I'm not too familiar with zmailer, so I won't commit to adding support to 
bogofilter.  Matthias is intimately familiar with all the mailers (as best 
I can tell) and he'll advise whether supporting it is a good idea or not.

Bogofilter defines YY_INPUT to call function yyinput() in lexer.c.  The 
flex scanner calls yyinput() to get a line of text.  The input process is 
several layers deep, for example to decode quoted-printable text.  Anyhow, 
yyinput() is the focal point for what you want.

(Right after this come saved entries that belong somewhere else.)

import Summits.ResolutionOfSingularities.ResolutionOfSingularities.Theorems.PlanarCurveTrap
import HarnessLib

/-!
# PlanarCurveTrap2 — decomp-res node «CurveTrap» (lens-5 g26, critic row 177 CLEARED DECIDED +1), tree file 7/7 of the node

Content VERBATIM from the decomp-res lens-5 g26 node `HOME/decomp-res-lens-5/g26/CurveTrap.lean` (pin 39d382f9;
imports the landed tree only, carries nothing);
HOME = run/shared/lean/pub/decomp-res; critic row 177 CLEARED DECIDED +1; landing orders NODE §8 / INBOX :842 —
provenance, critic text and the lens header in full in the first
file of the node, `PlanarCurveTrapQPow`.  Namespace `…Theorems.CurveTrap`; `--supports stmt-ResolutionOfSingularities-31770`.

## This file

Continuation 2/2 of `PlanarCurveTrap` (same sections of the node, cut at the 400-line cap): carries
`noLowEmptyIsolatedSectionTailsDeep_holds`, `defectWalksDeep_iff_curveTrap`, `terminal_iff_lowLive`,
`closes_curveTrap`, `closes_curveTrap_leaves`.

[WRITER NOTE (decomp-res writer g11): file split only (tree files ≤ 400 lines); namespace, sections, section
variables, the `open` block and every
declaration exactly as in the lens (the node's global dupNamespace-linter line is dropped — the library sets it);
ONE deletion (gate dedup
rule, critic :842 watch-list): the node's copy `eq_single_add_single_two` is NOT re-landed — it is LITERALLY the landed
`HauserPerlega2024.finsupp_eq_single_add_single` (`PointBlowupFlagTranslatedStep`, imported; namespace opened as in
the lens), cited by name at its two uses; no instance, no notation, no include/omit added.]

(Sources: HauserPerlega2024 (characteristic-free resolution of surfaces by point blowups: Props. 3–4, the monomial
case); Hauser2010 Lectures VII–IX; CossartJannsenSaito2020 Ch. 5; Moh1987; BenitoVillamayor2014; the Hasse–Schmidt /
point-blowup flag formalism of the tree (Literature PointBlowupFlag*).)
-/

open MvPolynomial Finset
open Literature.AlgebraicGeometry.Resolution
open Literature.AlgebraicGeometry.Resolution.Hauser2010
open Literature.AlgebraicGeometry.Resolution.HauserPerlega2024
open Literature.AlgebraicGeometry.Resolution.PointBlowup
open Literature.AlgebraicGeometry.Resolution.WeightedBlowup
open Summit.ResolutionOfSingularities.ResolutionOfSingularities.Theses
open Summit.ResolutionOfSingularities.ResolutionOfSingularities.Theorems.TightDefectClasses
open Summit.ResolutionOfSingularities.ResolutionOfSingularities.Theorems.TightDefectStrongWalks
open Summit.ResolutionOfSingularities.ResolutionOfSingularities.Theorems.ItineraryCutClasses
open Summit.ResolutionOfSingularities.ResolutionOfSingularities.Theorems.ProximityCut
open Summit.ResolutionOfSingularities.ResolutionOfSingularities.Theorems.ExitLaw
open Summit.ResolutionOfSingularities.ResolutionOfSingularities.Theorems.PlanarCut
open Summit.ResolutionOfSingularities.ResolutionOfSingularities.Theorems.CoefficientCut
open Summit.ResolutionOfSingularities.ResolutionOfSingularities.Theorems.PlanarPort
open Summit.ResolutionOfSingularities.ResolutionOfSingularities.Theorems.SectionLift

namespace Summit.ResolutionOfSingularities.ResolutionOfSingularities.Theorems.CurveTrap

section Walk

variable {K : Type} [Field K] [DecidableEq K] {i j k : Fin 3}

/-- **THE LOW-EMPTY TERMINAL CLASS IS EMPTY (PROVED, hypothesis-free):** `NoLowEmptyIsolatedSectionTailsDeep` — the
g25 located residual class (T-1′) of critic row 172 — holds outright.  START (§I) at the terminal time `t₀ ≥ N` puts
the section state in CURVE FORM `X_m^b W^a U + S_q`, `1 ≤ a < q`; the ORDER LAW gives `a + b ≥ q + 1`; each planar
move (read on the section by `secState_step_F`, on series by the §F bridge) either keeps CURVE FORM with the MOVE
CLOCK `b ↦ a + b − q < b` (STEP LAWS §G, letters possibly swapped) or produces an END FORM, which the END LAW turns
into a fat point (binder (I)) or an `h = 0` monomial flag (binder (G)); strong induction on `b`. [new] (Sources:
HauserPerlega2024, §3 p. 775, §5 p. 783, Prop. 3 proof p. 792.) -/
theorem noLowEmptyIsolatedSectionTailsDeep_holds : NoLowEmptyIsolatedSectionTailsDeep := by
  intro p hp e he K _ _ _ _ s₀ hs W hsh N hpl hex hS hb i j k hij hjk hik hP h0 hled hL hio hΛ hI hG0
  classical
  haveI : Fact p.Prime := ⟨hp⟩
  -- degrees along the tail
  have hdeg3 : ∀ t, ∀ d ∈ (W.st t).F.support, p ^ e ≤ d.degree := fun t d hd => le_degree_of_mem_support hs W t hd
  have hlt : ∀ t, N ≤ t → ((p ^ e : ℕ) : ℕ∞) < ordZero (W.st t).F := fun t ht =>
    lt_of_le_of_ne (walk_ord hs W t) (hex t ht).symm
  have hdegq1 : ∀ t, N ≤ t → ∀ d ∈ (W.st t).F.support, p ^ e + 1 ≤ d.degree := by
    intro t ht d hd
    by_contra hlt'
    push Not at hlt'
    refine mem_support_iff.mp hd (coeff_eq_zero_of_degree_lt_ordZero (lt_of_le_of_lt ?_ (hlt t ht)))
    exact_mod_cast (by omega : d.degree ≤ p ^ e)
  have hdegS : ∀ t, N ≤ t → ∀ c ∈ (secState i j k (W.st t)).F.support, p ^ e + 1 ≤ c.degree :=
    fun t ht c hc => le_degree_of_mem_support_secState hij hjk hik (hdegq1 t ht) hc
  have hl : ∀ t, N ≤ t → W.j t = i ∨ W.j t = j := by
    intro t ht
    rcases fin3_cases ⟨hij, hjk, hik⟩ (W.j t) with h | h | h
    · exact Or.inl h
    · exact Or.inr h
    · exact absurd h (hP t ht).1
  -- the section's move, read on power series
  have hcoe : ∀ t, N ≤ t → ((secState i j k (W.st (t + 1))).F : MvPowerSeries (Fin 2) (Kbar K)) =
      cleanSeries (p ^ e) ((pointTransform (p ^ e) (idx i (W.j t)) (ι K ∘ secPt i j (W.b t))
        (secState i j k (W.st t)) : MvPolynomial (Fin 2) (Kbar K)) : MvPowerSeries (Fin 2) (Kbar K)) := by
    intro t ht
    rw [W.st_succ, secState_step_F hij hjk hik (p ^ e) (hl t ht) (W.b t) (W.onExc t) (hP t ht).2 (W.st t) (hdeg3 t),
      step_F, coe_deletePthPowers]
  have hptx : ∀ t, N ≤ t → (ι K ∘ secPt i j (W.b t)) (idx i (W.j t)) = 0 := fun t ht => by
    rw [Function.comp_apply, secPt_idx_eq_zero hij (hl t ht) (W.b t) (W.onExc t), map_zero]
  have hE : ∀ t, N ≤ t → excLetters (secState i j k (W.st (t + 1))) ≠ ∅ := fun t ht =>
    excLetters_secState_succ_ne_empty hij hjk hik W t (hl t ht) (hlt t ht) (h0 t ht)
  have hclean : ∀ t, deletePthPowers (p ^ e) (secState i j k (W.st t)).F = (secState i j k (W.st t)).F := fun t =>
    secState_clean hij hjk hik (p ^ e) (walk_clean hs W t)
  have hnotM : ∀ t, N ≤ t → ¬ IsMonomialCase (p ^ e) (excLetters (secState i j k (W.st t)))
      ((secState i j k (W.st t)).F : MvPowerSeries (Fin 2) (Kbar K)) := by
    intro t ht hM
    have h1 := hG0 t ht ⟨0, 1, 0⟩ rfl
    rw [expansion_of_h_zero (⟨0, 1, 0⟩ : FlagDatum (Fin 2) (Kbar K)) rfl, hclean t] at h1
    exact h1 (Or.inl hM)
  -- DESCENT on the move clock `b`
  have descent : ∀ (b t : ℕ) (m n : Fin 2) (a : ℕ), N ≤ t → m ≠ n → (∀ l, l = m ∨ l = n) → 1 ≤ a → a < p ^ e →
      InCurveForm (p ^ e) ((secState i j k (W.st t)).F : MvPowerSeries (Fin 2) (Kbar K)) m n a b → False := by
    intro b
    induction b using Nat.strong_induction_on with
    | _ b ih =>
      intro t m n a ht hmn hσ ha1 haq hcf
      -- ORDER LAW: `X_m^b X_n^a ∈ supp`, so `a + b ≥ q + 1`
      have hab : p ^ e + 1 ≤ a + b := by
        have hc := coeff_ne_zero_of_inCurveForm hmn hσ ha1 haq hcf
        rw [MvPolynomial.coeff_coe] at hc
        have h1 := hdegS t ht _ (mem_support_iff.mpr hc)
        rw [map_add, Finsupp.degree_single, Finsupp.degree_single] at h1
        omega
      have hcoe_t := hcoe t ht
      have hptx_t := hptx t ht
      obtain ⟨x, hx⟩ : ∃ x : Fin 2, idx i (W.j t) = x := ⟨_, rfl⟩
      rw [hx] at hcoe_t hptx_t
      set pt : Fin 2 → Kbar K := ι K ∘ secPt i j (W.b t) with hpt
      have hFq : ∀ d ∈ (secState i j k (W.st t)).F.support, p ^ e ≤ d.degree := fun d hd =>
        (Nat.le_succ _).trans (hdegS t ht d hd)
      have ht1 : N ≤ t + 1 := by omega
      rcases hσ x with hxm | hxn
      · -- chart = the monomial letter `m`
        rw [hxm] at hcoe_t hptx_t
        have hPT := X_pow_mul_coe_pointTransform hmn hσ (p ^ e) pt hptx_t (secState i j k (W.st t)) hFq
        rcases step_chart_monomial p e hmn hσ (by omega) hcf (pt n) hPT with hc' | hend
        · exact ih (a + b - p ^ e) (by omega) (t + 1) m n a ht1 hmn hσ ha1 haq
            (by rw [hcoe_t]; exact hc'.of_cleanSeries)
        · exact false_of_inEndForm p e hcoe_t hend (x := m) (y := n) (Ne.symm hmn)
            (by rw [Finsupp.single_eq_same]; omega) (hI (t + 1) ht1) (hE t ht) (hnotM (t + 1) ht1)
      · -- chart = the curve letter `n` (letters swap)
        rw [hxn] at hcoe_t hptx_t
        have hσ' : ∀ l, l = n ∨ l = m := fun l => (hσ l).symm
        have hPT := X_pow_mul_coe_pointTransform (Ne.symm hmn) hσ' (p ^ e) pt hptx_t (secState i j k (W.st t)) hFq
        rcases step_chart_curve p e hmn hσ (by omega) hcf (pt m) hPT with hc' | ⟨β, hβn, hend⟩
        · exact ih (a + b - p ^ e) (by omega) (t + 1) n m a ht1 (Ne.symm hmn) hσ' ha1 haq
            (by rw [hcoe_t]; exact hc'.of_cleanSeries)
        · exact false_of_inEndForm p e hcoe_t hend (x := n) (y := m) hmn (by omega) (hI (t + 1) ht1) (hE t ht)
            (hnotM (t + 1) ht1)
  -- START at the terminal time `t₀ ≥ N`
  obtain ⟨t₀, ht₀, Φ, hN0, hT⟩ := hio N
  have hWF : Φ.WF := hN0.1
  obtain ⟨a, b, ha1, haq, hcf⟩ :=
    start p e Φ hWF (fin2_cover (Ne.symm hWF.1)) hT (hI t₀ ht₀) (hdegS t₀ ht₀)
  exact descent b t₀ Φ.other Φ.curve a ht₀ (Ne.symm hWF.1) (fin2_cover (Ne.symm hWF.1)) ha1 haq hcf

/-- **THE NODE EQUATION g26 (PROVED, hypothesis-free, EXACT):** `MaxContactCut.DefectWalksDeep` (31770) `⟺` deep arc
law `∧` (H-P half `∧` the LOW-LIVE terminal class) `∧` positive skew leaf `∧` null-flat skew leaf — the g25 LOW-EMPTY
class is DROPPED (proved). [new] [folklore] -/
theorem defectWalksDeep_iff_curveTrap : MaxContactCut.DefectWalksDeep ↔
    NoFreePointTailsDeep ∧ (NoNonTerminalSectionPlanarJointTailsDeep ∧ NoLowLiveTerminalSectionPlanarTailsDeep) ∧
      StallVertex.NoPositiveSkewStalledTailsDeep ∧ StallVertex.NoNullFlatSkewStalledTailsDeep := by
  rw [defectWalksDeep_iff_sectionLift, and_iff_right noLowEmptyIsolatedSectionTailsDeep_holds]

/-- The g24 terminal leaf is now EXACTLY the low-live class. [folklore] -/
theorem terminal_iff_lowLive : NoTerminalSectionPlanarJointTailsDeep ↔ NoLowLiveTerminalSectionPlanarTailsDeep := by
  rw [terminal_iff_lowEmpty_lowLive, lowEmptyTerminal_iff_isolatedSection,
    and_iff_right noLowEmptyIsolatedSectionTailsDeep_holds]

/-- **`closes` (PROVED modulo [HP24] Prop. 3 + Prop. 4 as named propositions):** deep arc law `∧` the LOW-LIVE
terminal class `∧` skew residual `⟹ MaxContactCut.DefectWalksDeep` — 31770 BY NAME, through `closes_sectionLift`.
[folklore] -/
theorem closes_curveTrap (hA : NoFreePointTailsDeep) (hP3 : HP24Prop3) (hP4 : HP24Prop4)
    (hL : NoLowLiveTerminalSectionPlanarTailsDeep) (hR : NoSkewJointTailsDeep) : MaxContactCut.DefectWalksDeep :=
  closes_sectionLift hA hP3 hP4 noLowEmptyIsolatedSectionTailsDeep_holds hL hR

/-- `closes` on the current leaves of the skew side. [folklore] -/
theorem closes_curveTrap_leaves (hA : NoFreePointTailsDeep) (hP3 : HP24Prop3) (hP4 : HP24Prop4)
    (hL : NoLowLiveTerminalSectionPlanarTailsDeep) (hI : StallVertex.NoPositiveSkewStalledTailsDeep)
    (hZ : StallVertex.NoNullFlatSkewStalledTailsDeep) : MaxContactCut.DefectWalksDeep :=
  closes_sectionLift_leaves hA hP3 hP4 noLowEmptyIsolatedSectionTailsDeep_holds hL hI hZ

end Walk

end Summit.ResolutionOfSingularities.ResolutionOfSingularities.Theorems.CurveTrap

FWIW, I wrote a few lines of code that do approx what you want.  They 
compile and may actually work.  As I haven't actually tested the code, I 
don't know for certain.  Anyhow, I have attached the patch as it will help 
you on your way.

Let me know how it goes!

David
-------------- next part --------------
Index: lexer.c
===================================================================
RCS file: /cvsroot/bogofilter/bogofilter/src/lexer.c,v
retrieving revision 1.29
diff -u -r1.29 lexer.c

--- lexer.c	19 May 2003 21:24:47 -0000	1.29
+++ lexer.c	21 May 2003 22:29:27 -0000
@@ -233,11 +233,14 @@
     msg_header = true;
 }
 
+char *env_end = "";
+
 int yyinput(byte *buf, size_t max_size)
 /* input getter for the scanner */
 {
     int i, count = 0;
     buff_t buff;
+    size_t env_end_len;
 
     bool done = false;
 
@@ -250,9 +253,17 @@
      * the flex lexer.
      */
 
+    env_end_len = (env_end == NULL) ? 0 : strlen(env_end);
+	
     while (!done) {
 	done = true;
 	count += get_decoded_line(&buff);
+
+	if (env_end_len != 0) {
+	    if (memcmp(buff.t.text, env_end, env_end_len) == 0)
+		env_end_len = 0;
+	    continue;
+	}
 
 	while (count > (MAXTOKENLEN * 1.5)  && check_alphanum(buff.t.text, count)) {
 	    done = false;